import Summits.AtomisticToContinuum.Crystallization.Theorems.ThreeConeCertificateSlackRigidityQuasiRegularisation
import Summits.AtomisticToContinuum.Crystallization.Theorems.ThreeConeCertificateSlackRigidityBSLimitSupported
import Summits.AtomisticToContinuum.Crystallization.Theorems.ThreeConeCertificateSlackRigidityLocalLimitGSC
import Summits.AtomisticToContinuum.Crystallization.Theorems.ThreeConeCertificateSlackRigidityPalmReduction
import Summits.AtomisticToContinuum.Crystallization.Theorems.ThreeConeCertificateSlackRigidityUniqFinal
import Literature.Probability.Process.LocalRubberHardCore
import Literature.MathematicalPhysics.StatisticalMechanics.RootEnergy
import Literature.MathematicalPhysics.StatisticalMechanics.HardCoreGSC
import Literature.MathematicalPhysics.StatisticalMechanics.LennardJonesThermodynamicLimitProofs
import HarnessLib

/-!
# Line `ekeland-surgery-parity` (crux `SlackRigidity`, stmt-AtomisticToContinuum-11960): the crux from rigidity of minimising GSC-supported point-stationary hard-core laws

The GSC refinement of the line (lead c6, cycle 2).  `slackRigidity_of_rootLawRigidity`: the crux
`SlackRigidity` follows from `RootLawRigidity` — the planner's load-bearing statement
`RootLawRigidityLe` = the planner's stub 5 `RootLawRigidity` with `∫ rootEnergy ≤ e` in place of `= e` (the two
are equivalent by the landed item 9229 `UnimodularEnergyLowerBound`, whose module cannot be imported next to the
GSC files — `MuGSC` and `MuGroundStateConfiguration` both declare `UniformlyDiscrete`): there is ONE periodic template `P₀`
such that every probability law on rooted configurations of `ℝ³` that is a.s. rooted `δ`-hard-core,
point-stationary, a.s. carried by hard-core ground-state configurations (`IsHardCoreGSC`) and has mean
root energy at most the thermodynamic limit `e = lim E(N)/N`, has for every `R, ε > 0` almost surely
an `(R, ε)`-good root.  This residual is UNFILED and WEAKER than item 9224 `PalmRigidity` both in
input (GSC support is available; `∫ rootEnergy ≤ e = ⨅_Q e(Q)`, hence `= e` by item 9229) and in output
(matching to one template only).

Composition (all inputs landed): Hamming–Ekeland regularisation of the near-minimisers into
`1/3`-separated `λ_N → 0` quasi-ground-states with bad counts under control
(`EkelandQuasiRegularisation.quasiRegularisation`, p123819) → a bad subsequence → Benjamini–Schramm
limit WITH SUPPORT (`EkelandBSLimitSupported.stub_hardCoreBSLimit`) → the limit law is a.s. carried by
hard-core GSCs (`EkelandLocalLimitGSC.stub_localLimitGSC`: local limits of quasi-ground-states are
GSCs) and is minimising (`∫ rootEnergy ≤ e` by `BlancLewin2015_8_holds` + excess `o(N)`) → the
hypothesis gives a.s. good roots → density transfer back to the finite configurations contradicts a
positive bad fraction.  The proof text is the planner's composition of the original skeleton of the
line (`badFractionVanishes_of_hyps`) with the unimodular energy bound step removed.  Finally
`rootLawRigidity_of_palmRigidity : PalmRigidity → RootLawRigidity` (drop the GSC hypothesis; `e = ⨅_Q e(Q)`
by the landed `crysEnergyLimit`; uniqueness of the optimum up to congruence) certifies that the new
residual is WEAKER than item 9224, and `slackRigidity_of_palmRigidity_viaGSC` re-derives the landed
closure through it.  All `[folklore]`.
-/

noncomputable section

open scoped BigOperators Topology
open MeasureTheory Filter Set
open Literature.MathematicalPhysics.StatisticalMechanics
open Literature.Probability.Process
open Summit.AtomisticToContinuum.Crystallization.Theses.ThreeConeCertificate (SlackRigidity)
open Summit.AtomisticToContinuum.Crystallization.Theses.PalmUnimodularRigidity (PalmRigidity)
open Summit.AtomisticToContinuum.Crystallization.Theorems.SlackRigidityNegative
open Summit.AtomisticToContinuum.Crystallization.Theorems.ChargedEnergyGapNegative
  (crysEnergyLimit bddBelow_energyPerParticle_lennardJones)

namespace Summit.AtomisticToContinuum.Crystallization.Theorems.EkelandRootLawReduction

/-! ### Vocabulary helpers (from the planner's skeleton of the line) -/

/-- The crux's matching predicate `Good P R ε x i` (landed negative module, verbatim the predicate
negated inside `SlackRigidity`) is local `(R, ε)`-matching of the configuration recentred at `x i`
with a rotated template. [folklore] -/
theorem good_iff {P : PeriodicConfiguration 3} {R ε : ℝ} {N : ℕ} {x : Fin N → E3} {i : Fin N} :
    Good P R ε x i ↔
      ∃ A : E3 →ₗᵢ[ℝ] E3, LocallyMatches R ε (Set.range fun j => x j - x i) (A '' P.points) := by
  unfold Good
  refine exists_congr fun A => ?_
  have h := locallyMatches_range_sub_pattern_iff (R := R) (ε := ε) x i A P.points 0
  simp only [sub_zero, dist_zero_right] at h
  exact h.symm

/-- `Good` is monotone in the tolerance. [folklore] -/
theorem Good.mono_right {P : PeriodicConfiguration 3} {R ε ε' : ℝ} {N : ℕ} {x : Fin N → E3}
    {i : Fin N} (h : Good P R ε x i) (hε : ε ≤ ε') : Good P R ε' x i := by
  rw [good_iff] at h ⊢
  obtain ⟨A, hA⟩ := h
  exact ⟨A, hA.mono le_rfl hε⟩

/-- Subtype counting on `Fin N`: monotone under implication. [folklore] -/
theorem natCard_subtype_le {N : ℕ} {p q : Fin N → Prop} (h : ∀ i, p i → q i) :
    Nat.card {i // p i} ≤ Nat.card {i // q i} := by
  classical
  rw [Nat.card_eq_fintype_card, Nat.card_eq_fintype_card]
  exact Fintype.card_subtype_mono p q h

/-- Subtype counting on `Fin N`: a predicate and its negation exhaust `Fin N`. [folklore] -/
theorem natCard_subtype_add_compl {N : ℕ} (p : Fin N → Prop) :
    Nat.card {i // p i} + Nat.card {i // ¬ p i} = N := by
  classical
  rw [Nat.card_eq_fintype_card, Nat.card_eq_fintype_card, Fintype.card_subtype_compl,
    Fintype.card_fin]
  have : Fintype.card {i // p i} ≤ N := by
    simpa using Fintype.card_subtype_le p
  omega

/-- Bad counts are antitone in the tolerance. [folklore] -/
theorem badCount_anti {P : PeriodicConfiguration 3} {R ε ε' : ℝ} {N : ℕ} (x : Fin N → E3)
    (hε : ε ≤ ε') : badCount P R ε' x ≤ badCount P R ε x :=
  natCard_subtype_le fun i (hb : ¬ Good P R ε' x i) (hg : Good P R ε x i) =>
    hb (Good.mono_right hg hε)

== How to complete this task ==
Reply with nothing but the count of lines in the entries above that contain "Process".

== Written response ==
2